Les Français, écrivait-il à lord Sheffield (1790), répandent tant de mensonges sur les sentiments de la nation anglaise, que je souhaiterais que les hommes les plus considérables de tout parti et de toute classe se réunissent dans quelque acte public pour déclarer qu’ils sont eux-mêmes satisfaits de notre Constitution actuelle et résolus à la maintenir. Une telle déclaration aurait un merveilleux effet en Europe, et, si j’en étais jugé digne, je serais fier pour mon compte de la souscrire. J’ai grande envie de vous envoyer quelque projet de rédaction, tel que tout homme pensant puisse l’adopter.

Il revient plus d’une fois sur cette idée avec ferveur. Il est curieux de voir Gibbon devenu chaleureux comme un Burke, et levant la main pour l’Arche de la Constitution comme un Fox et comme un Macaulay84.
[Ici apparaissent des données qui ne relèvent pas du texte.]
/-! ## §2 The RESPONSE of an2's recursive bi-stencil family to its second-order data is FREE of the first-order colour constants -/

/-- [folklore] **THE SECOND-ORDER RESPONSE OF `T2Of` IS UNIVERSAL** (`1 ≤ Lc`, certified border ∕ mixed tables, any `cE₂ cB T`, ANY TWO triples of first-order constants
`(cE, cVH, cΛ)`, `(cE′, cVH′, cΛ′)`, every level `j`):
`T2Of cE cVH cΛ cE₂ cB T … j + T2Of cE′ cVH′ cΛ′ cE₂ 0 0 … j = T2Of cE cVH cΛ cE₂ 0 0 … j + T2Of cE′ cVH′ cΛ′ cE₂ cB T … j`
— member `0` carries no first-order constant at all; member `j+1` from §1 (base part at the respective constants + the COLOUR-FREE `lin4 1 (KInvStep Lc j) Lc` of the
previous member), `Lin4Additive.lin4_add` on the bounded tables (`T2Of_loc`) and the induction hypothesis. -/
theorem T2Of_response_universal (hLc : 1 ≤ Lc) (cE cVH cΛ cE' cVH' cΛ' cE₂ cB : ℝ) (T : Fin 4 → Fin 4 → Fin 4 → Fin 4 → ℝ)
    {B : Fin (d + 1) → (Fin (d + 1) → ℤ) → Fin (d + 1) → (Fin (d + 1) → ℤ) → MKer (d + 1) (Fib d)}
    (hB : ∃ C δ : ℝ, 0 < δ ∧ LocStencil₂ B C δ)
    {mixFF : Fin (d + 1) → (Fin (d + 1) → ℤ) → Fin (d + 1) → (Fin (d + 1) → ℤ) → MKer (d + 1) (Fib d)}
    (hmix : ∃ C δ : ℝ, 0 < δ ∧ LocStencilFM Lc mixFF C δ) :
    ∀ j : ℕ, T2Of d Lc cE cVH cΛ cE₂ cB T B mixFF j + T2Of d Lc cE' cVH' cΛ' cE₂ 0 0 B mixFF j =
      T2Of d Lc cE cVH cΛ cE₂ 0 0 B mixFF j + T2Of d Lc cE' cVH' cΛ' cE₂ cB T B mixFF j
  | 0 => by
    funext κ u κ' u' x z a b
    simp only [T2Of_zero, Pi.add_apply, Pi.smul_apply, smul_eq_mul]
    ring
  | j + 1 => by
    have IH := T2Of_response_universal hLc cE cVH cΛ cE' cVH' cΛ' cE₂ cB T hB hmix j
    obtain ⟨C1, δ1, hδ1, hL1⟩ := T2Of_loc (d := d) hLc cE cVH cΛ cE₂ cB T hB hmix j
    obtain ⟨C2, δ2, hδ2, hL2⟩ := T2Of_loc (d := d) hLc cE' cVH' cΛ' cE₂ 0 0 hB hmix j
    obtain ⟨C3, δ3, hδ3, hL3⟩ := T2Of_loc (d := d) hLc cE cVH cΛ cE₂ 0 0 hB hmix j
    obtain ⟨C4, δ4, hδ4, hL4⟩ := T2Of_loc (d := d) hLc cE' cVH' cΛ' cE₂ cB T hB hmix j
    obtain ⟨δK, CK, hδK, -, hK⟩ := decays_KInvStep (Lc := Lc) (d := d) j
    have hC1 : 0 ≤ C1 := (abs_nonneg _).trans (abs_le_of_locStencil₂ hL1 hδ1.le 0 0 0 0 0 0 (Sum.inl 0) (Sum.inl 0))
    have hC2 : 0 ≤ C2 := (abs_nonneg _).trans (abs_le_of_locStencil₂ hL2 hδ2.le 0 0 0 0 0 0 (Sum.inl 0) (Sum.inl 0))
    have hC3 : 0 ≤ C3 := (abs_nonneg _).trans (abs_le_of_locStencil₂ hL3 hδ3.le 0 0 0 0 0 0 (Sum.inl 0) (Sum.inl 0))
    have hC4 : 0 ≤ C4 := (abs_nonneg _).trans (abs_le_of_locStencil₂ hL4 hδ4.le 0 0 0 0 0 0 (Sum.inl 0) (Sum.inl 0))
    have hb1 : ∀ κ u κ' u' x z a b, |T2Of d Lc cE cVH cΛ cE₂ cB T B mixFF j κ u κ' u' x z a b| ≤ C1 + C2 + C3 + C4 :=
      fun κ u κ' u' x z a b => abs_le_of_locStencil₂' hL1 hδ1.le (by linarith) κ u κ' u' x z a b
    have hb2 : ∀ κ u κ' u' x z a b, |T2Of d Lc cE' cVH' cΛ' cE₂ 0 0 B mixFF j κ u κ' u' x z a b| ≤ C1 + C2 + C3 + C4 :=
      fun κ u κ' u' x z a b => abs_le_of_locStencil₂' hL2 hδ2.le (by linarith) κ u κ' u' x z a b
    have hb3 : ∀ κ u κ' u' x z a b, |T2Of d Lc cE cVH cΛ cE₂ 0 0 B mixFF j κ u κ' u' x z a b| ≤ C1 + C2 + C3 + C4 :=
      fun κ u κ' u' x z a b => abs_le_of_locStencil₂' hL3 hδ3.le (by linarith) κ u κ' u' x z a b
    have hb4 : ∀ κ u κ' u' x z a b, |T2Of d Lc cE' cVH' cΛ' cE₂ cB T B mixFF j κ u κ' u' x z a b| ≤ C1 + C2 + C3 + C4 :=
      fun κ u κ' u' x z a b => abs_le_of_locStencil₂' hL4 hδ4.le (by linarith) κ u κ' u' x z a b
    have hlin : lin4 1 (KInvStep (d := d) Lc j) Lc (T2Of d Lc cE cVH cΛ cE₂ cB T B mixFF j) +
        lin4 1 (KInvStep (d := d) Lc j) Lc (T2Of d Lc cE' cVH' cΛ' cE₂ 0 0 B mixFF j) =
        lin4 1 (KInvStep (d := d) Lc j) Lc (T2Of d Lc cE cVH cΛ cE₂ 0 0 B mixFF j) +
          lin4 1 (KInvStep (d := d) Lc j) Lc (T2Of d Lc cE' cVH' cΛ' cE₂ cB T B mixFF j) := by
      rw [← lin4_add hK hδK 1 Lc hb1 hb2, ← lin4_add hK hδK 1 Lc hb3 hb4, IH]
    funext κ u κ' u' x z a b
    have hl := congrArg (fun F => F κ u κ' u' x z a b) hlin
    simp only [Pi.add_apply] at hl
    simp only [T2Of_succ, Pi.add_apply, Pi.smul_apply]
    rw [e4OfW_WbalOf_base_add_lin4 hLc cE cVH cΛ (T2Of_loc (d := d) hLc cE cVH cΛ cE₂ cB T hB hmix) hmix j,
      e4OfW_WbalOf_base_add_lin4 hLc cE' cVH' cΛ' (T2Of_loc (d := d) hLc cE' cVH' cΛ' cE₂ 0 0 hB hmix) hmix j,
      e4OfW_WbalOf_base_add_lin4 hLc cE cVH cΛ (T2Of_loc (d := d) hLc cE cVH cΛ cE₂ 0 0 hB hmix) hmix j,
      e4OfW_WbalOf_base_add_lin4 hLc cE' cVH' cΛ' (T2Of_loc (d := d) hLc cE' cVH' cΛ' cE₂ cB T hB hmix) hmix j]
    simp only [Pi.add_apply, smul_eq_mul]
    linear_combination (cE₂ * wV4 d Lc (j + 1)) * hl

/-! ## §3 The response of the assembled second-order family is universal -/

/-- [folklore] **THE SECOND-ORDER RESPONSE OF `WbalOf … (T2Of …) … j` IS UNIVERSAL**: the symmetrised carrier is the (colour-dependent) `T₂`-free part plus `vsym` of the
bi-stencil slot (`W2SymOfK_eq_add_vsym`), `vsym` is additive on bounded tables (`Lin4Additive.vsym_add`), and §2; the `T₂`-free parts appear once on each side. -/
theorem WbalOf_T2Of_response_universal (hLc : 1 ≤ Lc) (cE cVH cΛ cE' cVH' cΛ' cE₂ cB : ℝ) (T : Fin 4 → Fin 4 → Fin 4 → Fin 4 → ℝ)
    {B : Fin (d + 1) → (Fin (d + 1) → ℤ) → Fin (d + 1) → (Fin (d + 1) → ℤ) → MKer (d + 1) (Fib d)}
    (hB : ∃ C δ : ℝ, 0 < δ ∧ LocStencil₂ B C δ)
    {mixFF : Fin (d + 1) → (Fin (d + 1) → ℤ) → Fin (d + 1) → (Fin (d + 1) → ℤ) → MKer (d + 1) (Fib d)}
    (hmix : ∃ C δ : ℝ, 0 < δ ∧ LocStencilFM Lc mixFF C δ) (j : ℕ) :
    WbalOf d Lc cE cVH cΛ (T2Of d Lc cE cVH cΛ cE₂ cB T B mixFF) mixFF j +
        WbalOf d Lc cE' cVH' cΛ' (T2Of d Lc cE' cVH' cΛ' cE₂ 0 0 B mixFF) mixFF j =
      WbalOf d Lc cE cVH cΛ (T2Of d Lc cE cVH cΛ cE₂ 0 0 B mixFF) mixFF j +
        WbalOf d Lc cE' cVH' cΛ' (T2Of d Lc cE' cVH' cΛ' cE₂ cB T B mixFF) mixFF j := by
  obtain ⟨C1, δ1, hδ1, hL1⟩ := T2Of_loc (d := d) hLc cE cVH cΛ cE₂ cB T hB hmix j
  obtain ⟨C2, δ2, hδ2, hL2⟩ := T2Of_loc (d := d) hLc cE' cVH' cΛ' cE₂ 0 0 hB hmix j
  obtain ⟨C3, δ3, hδ3, hL3⟩ := T2Of_loc (d := d) hLc cE cVH cΛ cE₂ 0 0 hB hmix j
  obtain ⟨C4, δ4, hδ4, hL4⟩ := T2Of_loc (d := d) hLc cE' cVH' cΛ' cE₂ cB T hB hmix j
  obtain ⟨δK, CK, hδK, -, hK⟩ := decays_KInvStep (Lc := Lc) (d := d) j
  have hC1 : 0 ≤ C1 := (abs_nonneg _).trans (abs_le_of_locStencil₂ hL1 hδ1.le 0 0 0 0 0 0 (Sum.inl 0) (Sum.inl 0))
  have hC2 : 0 ≤ C2 := (abs_nonneg _).trans (abs_le_of_locStencil₂ hL2 hδ2.le 0 0 0 0 0 0 (Sum.inl 0) (Sum.inl 0))
  have hC3 : 0 ≤ C3 := (abs_nonneg _).trans (abs_le_of_locStencil₂ hL3 hδ3.le 0 0 0 0 0 0 (Sum.inl 0) (Sum.inl 0))
  have hC4 : 0 ≤ C4 := (abs_nonneg _).trans (abs_le_of_locStencil₂ hL4 hδ4.le 0 0 0 0 0 0 (Sum.inl 0) (Sum.inl 0))
  have hb1 : ∀ κ u κ' u' x z a b, |T2Of d Lc cE cVH cΛ cE₂ cB T B mixFF j κ u κ' u' x z a b| ≤ C1 + C2 + C3 + C4 :=
    fun κ u κ' u' x z a b => abs_le_of_locStencil₂' hL1 hδ1.le (by linarith) κ u κ' u' x z a b
  have hb2 : ∀ κ u κ' u' x z a b, |T2Of d Lc cE' cVH' cΛ' cE₂ 0 0 B mixFF j κ u κ' u' x z a b| ≤ C1 + C2 + C3 + C4 :=
    fun κ u κ' u' x z a b => abs_le_of_locStencil₂' hL2 hδ2.le (by linarith) κ u κ' u' x z a b
  have hb3 : ∀ κ u κ' u' x z a b, |T2Of d Lc cE cVH cΛ cE₂ 0 0 B mixFF j κ u κ' u' x z a b| ≤ C1 + C2 + C3 + C4 :=
    fun κ u κ' u' x z a b => abs_le_of_locStencil₂' hL3 hδ3.le (by linarith) κ u κ' u' x z a b
  have hb4 : ∀ κ u κ' u' x z a b, |T2Of d Lc cE' cVH' cΛ' cE₂ cB T B mixFF j κ u κ' u' x z a b| ≤ C1 + C2 + C3 + C4 :=
    fun κ u κ' u' x z a b => abs_le_of_locStencil₂' hL4 hδ4.le (by linarith) κ u κ' u' x z a b
  have hv : vsym (KInvStep (d := d) Lc j) Lc (T2Of d Lc cE cVH cΛ cE₂ cB T B mixFF j) +
      vsym (KInvStep (d := d) Lc j) Lc (T2Of d Lc cE' cVH' cΛ' cE₂ 0 0 B mixFF j) =
      vsym (KInvStep (d := d) Lc j) Lc (T2Of d Lc cE cVH cΛ cE₂ 0 0 B mixFF j) +
        vsym (KInvStep (d := d) Lc j) Lc (T2Of d Lc cE' cVH' cΛ' cE₂ cB T B mixFF j) := by
    funext μ y ν y'
    simp only [Pi.add_apply]
    rw [← vsym_add hK hδK Lc hb1 hb2, ← vsym_add hK hδK Lc hb3 hb4, T2Of_response_universal hLc cE cVH cΛ cE' cVH' cΛ' cE₂ cB T hB hmix j]
  unfold BalabanStepW2.WbalOf
  rw [W2SymOfK_eq_add_vsym (KInvStep (d := d) Lc j) Lc _ _ (T2Of d Lc cE cVH cΛ cE₂ cB T B mixFF j),
    W2SymOfK_eq_add_vsym (KInvStep (d := d) Lc j) Lc _ _ (T2Of d Lc cE' cVH' cΛ' cE₂ 0 0 B mixFF j),
    W2SymOfK_eq_add_vsym (KInvStep (d := d) Lc j) Lc _ _ (T2Of d Lc cE cVH cΛ cE₂ 0 0 B mixFF j),
    W2SymOfK_eq_add_vsym (KInvStep (d := d) Lc j) Lc _ _ (T2Of d Lc cE' cVH' cΛ' cE₂ cB T B mixFF j)]
  funext μ y ν y' x z a b
  have hvp := congrArg (fun F => F μ y ν y' x z a b) hv
  simp only [Pi.add_apply] at hvp
  simp only [Pi.add_apply]
  linear_combination hvp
Cet homme qui, dans sa modération et son égalité habituelle, était loin d’être insensible, mourut en partie victime de son zèle pour l’amitié. Il apprit, au printemps de 1793, que la femme de son ami lord Sheffield venait de mourir ; il n’hésita pas à voler vers lui, à se mettre en route pour l’Angleterre par l’Allemagne, et à faire ce voyage depuis quelque temps différé, que les circonstances présentes et la guerre engagée rendaient alors plus difficile. Ses infirmités s’en augmentèrent, et, après quelques mois de séjour dans son pays natal, il y mourut le 16 janvier 1794, à l’âge de près de cinquante-sept ans. Son ami lord Sheffield lui a élevé le monument le plus digne et le plus durable en publiant ses Mémoires et ses lettres ; on y devine que la conversation de Gibbon était, en effet, supérieure en intérêt et en charme à ses écrits, et qu’en lui le lettré profond et accompli ne se séparait pas de l’homme de société le plus agréable. Quelques lettres même, les dernières, ont des accents d’émotion qu’on n’attendrait pas ; celle qu’il écrit à lord Sheffield à la première nouvelle de son malheur, et au moment de partir pour le rejoindre, est belle et touchante ; on dirait presque qu’un éclair de religion y a passé. Une autre lettre écrite quelques jours après, et dans un sentiment croissant d’anxiété pour cette famille désolée, se termine en ces mots : « Adieu. S’il y a des gardiens invisibles, puissent-ils veiller sur vous et sur les vôtres ! adieu. » Le caractère social et même moral de l’homme gagne donc à être vu dans cet ensemble de relations, et se présente sous un jour nouveau. C’est le témoignage qu’ont rendu les contemporains les plus délicats et les plus respectables dans le temps de la publication. Ceux encore aujourd’hui qui auront vécu par la lecture dans cette intimité tempérée et ornée, n’y eussent-ils passé comme moi qu’une quinzaine, comprendront que Gibbon, sans être de l’ordre des génies, sans être même de ceux qui avec du talent troublent ou passionnent les hommes, ait eu ses fidèles et ses pèlerins affectueux. Byron écrivait d’Ouchy, près de Lausanne, au libraire Murray, le 27 juin 1816 :

J’ai été retenu ici par le gros temps, comme je m’en revenais à Diodati (près Genève) d’un voyage en bateau autour du lac, et je joins à cette lettre, pour vous, une petite branche de l’acacia de Gibbon, et quelques feuilles de rose cueillies dans son jardin que je viens de voir, ainsi qu’une partie de la maison. Vous trouverez dans sa Vie une mention honorable de cet acacia, sous lequel il se promena la nuit même où il termina son Histoire. Le jardin et le pavillon d’été où il composait sont négligés, et le dernier entièrement dégradé ; mais on le montre encore ainsi que son cabinet, et les gens respectent sa mémoire.